С 1924 по 1941 год Виппер жил и работал в Риге, и, в отличие от большинства наших ученых искусствоведов, перед ним были открыты двери крупнейших музеев мира: он видел в подлинниках то, о чем писал. Конечно, как и все, он был вынужден в своих трудах прибегать к обязательным штампам, вроде «борьба реалистических и нереалистических тенденций» в искусстве того или другого времени, ссылаться на классиков марксизма-ленинизма, но за всей этой идеологической шелухой скрывались блестящие анализы и поток оригинальных идей. Его занятия исключительно зарубежным искусством, естественно, повлекли за собой обвинения в космополитизме: в 1948 (или в 1949) году он был изгнан из университета, где был заведующим кафедрой западного искусства. Но от более жестких репрессий его спасло положение его отца: академик Роберт Юльевич Виппер снискал особое расположение Сталина за свою книгу об Иване Грозном, в которой оправдывал жестокость царя его целью создания великого государства Российского (Сталину нравились такие аналогии). Борису Робертовичу часто приносили для определения картины, предлагаемые для закупки. В таких случаях он приглашал меня как бы для соучастия, а на самом деле преподавал мне урок атрибуции. Из этих уроков я усвоил раз и навсегда, что только видение вещи, только натренированный глаз искусствоведа придают ценность и смысл всему, о чем бы он ни писал, — будь то история, теория, социология искусства или художественная критика. Формальный, семиотический, структуралистский подходы к искусству, ставшие модными с шестидесятых годов, вызывали у меня недоверие.
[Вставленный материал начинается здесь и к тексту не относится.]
import Mathlib
import HarnessLib
import Summits.Ventures.LatticeQCDFlow.Scaling.CharFunTaylorBound
import Literature.Barriers.AtomisticToContinuum.DisorderedHarmonicChainLowerBoundProofs

/-!
# LatticeQCDFlow / Scaling — a RATE for the training loss: `|cgf(β) − β²σ²/2| ≤ 2|β|³K³`, hence
# `|KL_n(β) − nβ²σ²/2| ≤ 2n|β|³K³` uniformly in the volume and `|KL_n(c/√n) − c²σ²/2| ≤ 2|c|³K³/√n`

HONEST FRAMING: exact (Metropolis-corrected) sampling algorithms for lattice gauge theory;
figures of merit are autocorrelation/cost numbers at stated couplings and volumes; no
continuum-physics claim.

Venture `LatticeQCDFlow` (cell pub-lqcd), topic `Scaling`; FANOUT row 3 (`s0-u1-a`, S0-B
implementation A, GEN-20).  NEW WORK of the cell (elementary), on row 3's `Scaling/CharFunTaylorBound`
(`abs_mgf_sub_taylor_le`: `|M(u) − 1 − u²σ²/2| ≤ |u|³K³` for `|u|K ≤ 1`) and the tree's logarithm
bound `jb_abs_log_one_add_sub_self_le` (a Literature/Barriers proof file, imported for that one
[folklore] lemma); NO definition is introduced; nothing is cited.
The diagonal laws of GEN-19/20 (`Scaling/CumulantDiagonalLimit`: `n·cgf(c/√n) → c²σ²/2`, the
training loss `KL_n = n·cgf` of `Scaling/TiltKLDivergence`, the ESS fraction `→ e^{−c²σ²}`) were
limits without rates; this file gives the first explicit RATES of the programme, on the loss side.

## Content (all `[ours]`), bounded centred block statistic `h` (`|h| ≤ K`, `∫ h dρ = 0`, `σ² = Var h`)

* (`|log(1 + x) − x| ≤ 2x²` for `|x| ≤ 1/2` is REUSED from the tree:
  `Literature.Barriers.….HeatConduction.jb_abs_log_one_add_sub_self_le`);
* **`abs_cgf_sub_le`** — `|cgf(u) − u²σ²/2| ≤ 2|u|³K³` whenever `|u|K ≤ 1/2`;
* **`abs_nat_mul_cgf_sub_le`** — the `n`-block reverse training loss `KL_n(β) = n·cgf(β)` is
  quadratic in the coupling with an explicit cubic error, UNIFORMLY IN THE VOLUME:
  `|n·cgf(β) − nβ²σ²/2| ≤ 2n|β|³K³` (`|β|K ≤ 1/2`);
* **`abs_nat_mul_cgf_div_sqrt_sub_le`** — on the diagonal: `|n·cgf(c/√n) − c²σ²/2| ≤ 2|c|³K³/√n`
  for `n ≥ 1` with `|c|K ≤ √n/2`;
* **`abs_log_essFrac_add_le`**, **`abs_nat_mul_log_essFrac_div_sqrt_add_le`** — the exponent of the
  Kish ESS fraction `log(M(β)²/M(2β)) = 2cgf(β) − cgf(2β)`: `|2cgf(β) − cgf(2β) + β²σ²| ≤ 20|β|³K³`
  (`|β|K ≤ 1/4`) and `|n(2cgf − cgf(2·))(c/√n) + c²σ²| ≤ 20|c|³K³/√n`.

Reading (value-free): the training loss of the untrained sampler is `nβ²σ²/2` up to a relative error
`O(βK)`, and on the diagonal the distance to the limit `s/2` is `O((|c|K)³/√n)`; the same holds for
the logarithm of the ESS fraction with limit `−s`.
NOT CLAIMED: a rate for the acceptance (that needs a Berry–Esseen theorem, not in the tree);
non-centred statistics (recentre); any value at the cell's `(β, L)`; nothing re-scored.
-/

noncomputable section

namespace Summit.Ventures.LatticeQCDFlow.Theory2

open MeasureTheory ProbabilityTheory Filter Finset Real Set
open scoped Topology NNReal

/-! ## §1 The logarithm

The estimate `|log(1 + x) − x| ≤ 2x²` (`|x| ≤ 1/2`) is already in the tree as
`Literature.Barriers.AtomisticToContinuum.HeatConduction.jb_abs_log_one_add_sub_self_le`
(found by the gate's statement index) and is REUSED from there. -/

/-! ## §2 The cumulant generating function of a bounded centred statistic -/

section CGF

variable {Y : Type*} {mY : MeasurableSpace Y} (ρ : Measure Y) [IsProbabilityMeasure ρ] {h : Y → ℝ}

/-- **`|cgf(u) − u²σ²/2| ≤ 2|u|³K³` for `|u|K ≤ 1/2`** — the second-order expansion of the cumulant
generating function of a bounded centred statistic with an explicit cubic error. [ours] -/
theorem abs_cgf_sub_le (hm : Measurable h) {K : ℝ} (hK : ∀ y, |h y| ≤ K) (h0 : ∫ y, h y ∂ρ = 0)
    {u : ℝ} (hu : |u| * K ≤ 1 / 2) :
    |cgf h ρ u - u ^ 2 * Var[h; ρ] / 2| ≤ 2 * |u| ^ 3 * K ^ 3 := by
  obtain ⟨y0, -⟩ := nonempty_of_measure_ne_zero (show ρ Set.univ ≠ 0 by simp)
  have hK0 : 0 ≤ K := (abs_nonneg _).trans (hK y0)
  have hb : ∀ᵐ y ∂ρ, h y ∈ Set.Icc (-K) K := ae_of_all _ fun y => abs_le.1 (hK y)
  have hiE : Integrable (fun y => Real.exp (u * h y)) ρ := integrable_exp_mul_of_mem_Icc hm.aemeasurable hb
  set t : ℝ := |u| * K with ht
  have ht0 : 0 ≤ t := mul_nonneg (abs_nonneg _) hK0
  have ht1 : t ≤ 1 := hu.trans (by norm_num)
  -- the Taylor bound for the moment generating function
  have hT := abs_mgf_sub_taylor_le ρ hm hK h0 (u := u) ht1
  set x : ℝ := mgf h ρ u - 1 with hx
  set a : ℝ := u ^ 2 * Var[h; ρ] / 2 with ha
  have hxa : |x - a| ≤ t ^ 3 := by
    rw [hx, ha, ht, mul_pow]
    convert hT using 2; ring
  -- `0 ≤ a ≤ t²/2`
  have hvar : Var[h; ρ] ≤ K ^ 2 := by
    have hv := variance_le_sq_of_bounded hb hm.aemeasurable
    calc Var[h; ρ] ≤ ((K - -K) / 2) ^ 2 := hv
      _ = K ^ 2 := by ring
  have ha0 : 0 ≤ a := by rw [ha]; exact div_nonneg (mul_nonneg (sq_nonneg _) (variance_nonneg _ _)) two_pos.le
  have ha1 : a ≤ t ^ 2 / 2 := by
    rw [ha, ht, mul_pow, sq_abs]
    exact div_le_div_of_nonneg_right (mul_le_mul_of_nonneg_left hvar (sq_nonneg _)) two_pos.le
  -- `|x| ≤ a + t³ ≤ 1/4`
  have hx1 : |x| ≤ t ^ 2 / 2 + t ^ 3 := by
    calc |x| = |(x - a) + a| := by ring_nf
      _ ≤ |x - a| + |a| := abs_add_le _ _
      _ ≤ t ^ 3 + a := by rw [abs_of_nonneg ha0]; exact add_le_add hxa le_rfl
      _ ≤ t ^ 3 + t ^ 2 / 2 := by linarith
      _ = t ^ 2 / 2 + t ^ 3 := by ring
  have ht2 : t ≤ 1 / 2 := hu
  have hx2 : |x| ≤ 1 / 2 := by
    have : t ^ 2 / 2 + t ^ 3 ≤ 1 / 2 := by nlinarith [sq_nonneg t, mul_nonneg ht0 (sq_nonneg t)]
    exact hx1.trans this
  -- the logarithm
  have hlog := Literature.Barriers.AtomisticToContinuum.HeatConduction.jb_abs_log_one_add_sub_self_le hx2
  have hcgf : cgf h ρ u = Real.log (1 + x) := by
    rw [cgf, hx, add_sub_cancel]
  have hsq : 2 * x ^ 2 ≤ t ^ 3 := by
    have h1 : x ^ 2 ≤ (t ^ 2 / 2 + t ^ 3) ^ 2 := by
      rw [← sq_abs x]; exact pow_le_pow_left₀ (abs_nonneg _) hx1 2
    have h2 : (t ^ 2 / 2 + t ^ 3) ^ 2 = t ^ 3 * (t * (1 / 2 + t) ^ 2) := by ring
    have h3 : (1 / 2 + t) ^ 2 ≤ 1 := by
      have : 1 / 2 + t ≤ 1 := by linarith
      have h' : 0 ≤ 1 / 2 + t := by linarith
      calc (1 / 2 + t) ^ 2 ≤ 1 ^ 2 := pow_le_pow_left₀ h' this 2
        _ = 1 := one_pow 2
    have h4 : t * (1 / 2 + t) ^ 2 ≤ 1 / 2 := by
      calc t * (1 / 2 + t) ^ 2 ≤ (1 / 2) * 1 :=
            mul_le_mul ht2 h3 (sq_nonneg _) (by norm_num)
        _ = 1 / 2 := by norm_num
    have h5 : (t ^ 2 / 2 + t ^ 3) ^ 2 ≤ t ^ 3 * (1 / 2) := by
      rw [h2]; exact mul_le_mul_of_nonneg_left h4 (pow_nonneg ht0 3)
    linarith
  calc |cgf h ρ u - a| = |(Real.log (1 + x) - x) + (x - a)| := by rw [hcgf]; ring_nf
    _ ≤ |Real.log (1 + x) - x| + |x - a| := abs_add_le _ _
    _ ≤ 2 * x ^ 2 + t ^ 3 := add_le_add hlog hxa
    _ ≤ t ^ 3 + t ^ 3 := by linarith
    _ = 2 * |u| ^ 3 * K ^ 3 := by rw [ht]; ring

/-- **THE TRAINING LOSS IS QUADRATIC IN THE COUPLING, UNIFORMLY IN THE VOLUME**: the `n`-block
reverse loss `KL_n(β) = n·cgf(β)` (`Scaling/TiltKLDivergence`, centred statistic) satisfies
`|n·cgf(β) − n·β²σ²/2| ≤ 2n|β|³K³` for `|β|K ≤ 1/2`. [ours] -/
theorem abs_nat_mul_cgf_sub_le (hm : Measurable h) {K : ℝ} (hK : ∀ y, |h y| ≤ K)
    (h0 : ∫ y, h y ∂ρ = 0) {β : ℝ} (hβ : |β| * K ≤ 1 / 2) (n : ℕ) :
    |(n : ℝ) * cgf h ρ β - n * (β ^ 2 * Var[h; ρ] / 2)| ≤ 2 * n * |β| ^ 3 * K ^ 3 := by
  rw [← mul_sub, abs_mul, Nat.abs_cast]
  have hmain := abs_cgf_sub_le ρ hm hK h0 hβ
  calc (n : ℝ) * |cgf h ρ β - β ^ 2 * Var[h; ρ] / 2| ≤ n * (2 * |β| ^ 3 * K ^ 3) :=
        mul_le_mul_of_nonneg_left hmain (Nat.cast_nonneg n)
    _ = 2 * n * |β| ^ 3 * K ^ 3 := by ring

/-- **THE RATE ON THE DIAGONAL**: for `n ≥ 1` and `|c|K ≤ √n/2`,
`|n·cgf(c/√n) − c²σ²/2| ≤ 2|c|³K³/√n` — the distance of the total training loss to its limit `s/2`
(`Scaling/CumulantDiagonalLimit`, `Scaling/TiltKLDiagonalLimit`). [ours] -/
theorem abs_nat_mul_cgf_div_sqrt_sub_le (hm : Measurable h) {K : ℝ} (hK : ∀ y, |h y| ≤ K)
    (h0 : ∫ y, h y ∂ρ = 0) {c : ℝ} {n : ℕ} (hn : 0 < n) (hc : |c| * K ≤ Real.sqrt n / 2) :
    |(n : ℝ) * cgf h ρ (c / Real.sqrt n) - c ^ 2 * Var[h; ρ] / 2|
      ≤ 2 * |c| ^ 3 * K ^ 3 / Real.sqrt n := by
  have hs : 0 < Real.sqrt n := Real.sqrt_pos.2 (Nat.cast_pos.2 hn)
  have hβ : |c / Real.sqrt n| * K ≤ 1 / 2 := by
    rw [abs_div, abs_of_pos hs, div_mul_eq_mul_div, div_le_iff₀ hs]
    linarith
  have hmain := abs_nat_mul_cgf_sub_le ρ hm hK h0 hβ n
  have e1 : (n : ℝ) * ((c / Real.sqrt n) ^ 2 * Var[h; ρ] / 2) = c ^ 2 * Var[h; ρ] / 2 := by
    rw [div_pow, Real.sq_sqrt (Nat.cast_nonneg n)]
    field_simp
  have e2 : 2 * (n : ℝ) * |c / Real.sqrt n| ^ 3 * K ^ 3 = 2 * |c| ^ 3 * K ^ 3 / Real.sqrt n := by
    rw [abs_div, abs_of_pos hs, div_pow]
    have hn3 : Real.sqrt n ^ 3 = n * Real.sqrt n := by
      rw [pow_succ, Real.sq_sqrt (Nat.cast_nonneg n)]
    rw [hn3]
    field_simp
  rw [e1, e2] at hmain
  exact hmain

/-- **The exponent of the ESS fraction**: `log(M(β)²/M(2β)) = 2cgf(β) − cgf(2β)` satisfies
`|2cgf(β) − cgf(2β) + β²σ²| ≤ 20|β|³K³` for `|β|K ≤ 1/4`. [ours] -/
theorem abs_log_essFrac_add_le (hm : Measurable h) {K : ℝ} (hK : ∀ y, |h y| ≤ K)
    (h0 : ∫ y, h y ∂ρ = 0) {β : ℝ} (hβ : |β| * K ≤ 1 / 4) :
    |2 * cgf h ρ β - cgf h ρ (2 * β) + β ^ 2 * Var[h; ρ]| ≤ 20 * |β| ^ 3 * K ^ 3 := by
  have h1 := abs_cgf_sub_le ρ hm hK h0 (u := β) (by linarith)
  have h2 := abs_cgf_sub_le ρ hm hK h0 (u := 2 * β)
    (by rw [abs_mul, abs_two]; linarith)
  rw [abs_mul, abs_two] at h2
  have e : 2 * cgf h ρ β - cgf h ρ (2 * β) + β ^ 2 * Var[h; ρ]
      = 2 * (cgf h ρ β - β ^ 2 * Var[h; ρ] / 2) - (cgf h ρ (2 * β) - (2 * β) ^ 2 * Var[h; ρ] / 2) := by
    ring
  rw [e]
  calc |2 * (cgf h ρ β - β ^ 2 * Var[h; ρ] / 2) - (cgf h ρ (2 * β) - (2 * β) ^ 2 * Var[h; ρ] / 2)|
      ≤ |2 * (cgf h ρ β - β ^ 2 * Var[h; ρ] / 2)| + |cgf h ρ (2 * β) - (2 * β) ^ 2 * Var[h; ρ] / 2| :=
        abs_sub _ _
    _ ≤ 2 * (2 * |β| ^ 3 * K ^ 3) + 2 * (2 * |β|) ^ 3 * K ^ 3 := by
        rw [abs_mul, abs_two]
        exact add_le_add (mul_le_mul_of_nonneg_left h1 two_pos.le) h2
    _ = 20 * |β| ^ 3 * K ^ 3 := by ring

/-- **THE ESS EXPONENT ON THE DIAGONAL**: for `n ≥ 1`, `|c|K ≤ √n/4`:
`|n·(2cgf(c/√n) − cgf(2c/√n)) + c²σ²| ≤ 20|c|³K³/√n` — the distance of `log ESS_n` to its limit
`−s` (`Scaling/CumulantDiagonalLimit.tendsto_essFrac_diag`). [ours] -/
theorem abs_nat_mul_log_essFrac_div_sqrt_add_le (hm : Measurable h) {K : ℝ} (hK : ∀ y, |h y| ≤ K)
    (h0 : ∫ y, h y ∂ρ = 0) {c : ℝ} {n : ℕ} (hn : 0 < n) (hc : |c| * K ≤ Real.sqrt n / 4) :
    |(n : ℝ) * (2 * cgf h ρ (c / Real.sqrt n) - cgf h ρ (2 * (c / Real.sqrt n))) + c ^ 2 * Var[h; ρ]|
      ≤ 20 * |c| ^ 3 * K ^ 3 / Real.sqrt n := by
  have hs : 0 < Real.sqrt n := Real.sqrt_pos.2 (Nat.cast_pos.2 hn)
  have hβ : |c / Real.sqrt n| * K ≤ 1 / 4 := by
    rw [abs_div, abs_of_pos hs, div_mul_eq_mul_div, div_le_iff₀ hs]
    linarith
  have hmain := abs_log_essFrac_add_le ρ hm hK h0 hβ
  have e1 : (n : ℝ) * (2 * cgf h ρ (c / Real.sqrt n) - cgf h ρ (2 * (c / Real.sqrt n)))
        + c ^ 2 * Var[h; ρ]
      = n * (2 * cgf h ρ (c / Real.sqrt n) - cgf h ρ (2 * (c / Real.sqrt n))
        + (c / Real.sqrt n) ^ 2 * Var[h; ρ]) := by
    rw [div_pow, Real.sq_sqrt (Nat.cast_nonneg n)]
    field_simp
  have e2 : (n : ℝ) * (20 * |c / Real.sqrt n| ^ 3 * K ^ 3) = 20 * |c| ^ 3 * K ^ 3 / Real.sqrt n := by
    rw [abs_div, abs_of_pos hs, div_pow]
    have hn3 : Real.sqrt n ^ 3 = n * Real.sqrt n := by
      rw [pow_succ, Real.sq_sqrt (Nat.cast_nonneg n)]
    rw [hn3]
    field_simp
  rw [e1, abs_mul, Nat.abs_cast, ← e2]
  exact mul_le_mul_of_nonneg_left hmain (Nat.cast_nonneg n)

end CGF

end Summit.Ventures.LatticeQCDFlow.Theory2

end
Но здесь пора прервать ход воспоминаний о музее, ибо моя дальнейшая судьба определялась в основном внемузейными событиями.
Глава 7
Синявские, Хлебный переулок, Север
Вернувшись в 1955 году в Москву после годичной поездки с передвижными выставками, я обнаружил, что у моей старой приятельницы Майи Розановой-Кругликовой начался бурный роман с Андреем Донатовичем Синявским. Вскоре они поженились и Майя переехала к Андрею.
Они жили тогда у Синявского в доме № 9 в Хлебном переулке: комната в коммунальной квартире плюс подвальчик, который Андрей превратил в рабочий кабинет и куда скрывался от докучливых гостей. Сюда как-то привела меня Розанова, и я тут прижился.
Сначала мы с Синявским, если можно так выразиться, принюхивались друг к другу. Ведь жили мы среди людей, в массе своей чужих, часто опасных, и только внутренним чутьем, по каким-то трудноуловимым признакам распознавали родственные души. Бродский пишет в своих воспоминаниях, что в его компании выбирали друзей по признаку — Фолкнер или Хемингуэй? Наше поколение в таком отборе было вынуждено руководствоваться не только эстетическими, но и политическими признаками. В том и в другом у нас было много общего. Отец Синявского, бросив свое дворянство в огонь революции, вступил в партию кадетов, при советской власти сидел (как и мой отец), был сослан, и если бы нас спросили — Пикассо или Герасимов, Платонов или Бабаевский? — наши ответы бы совпали.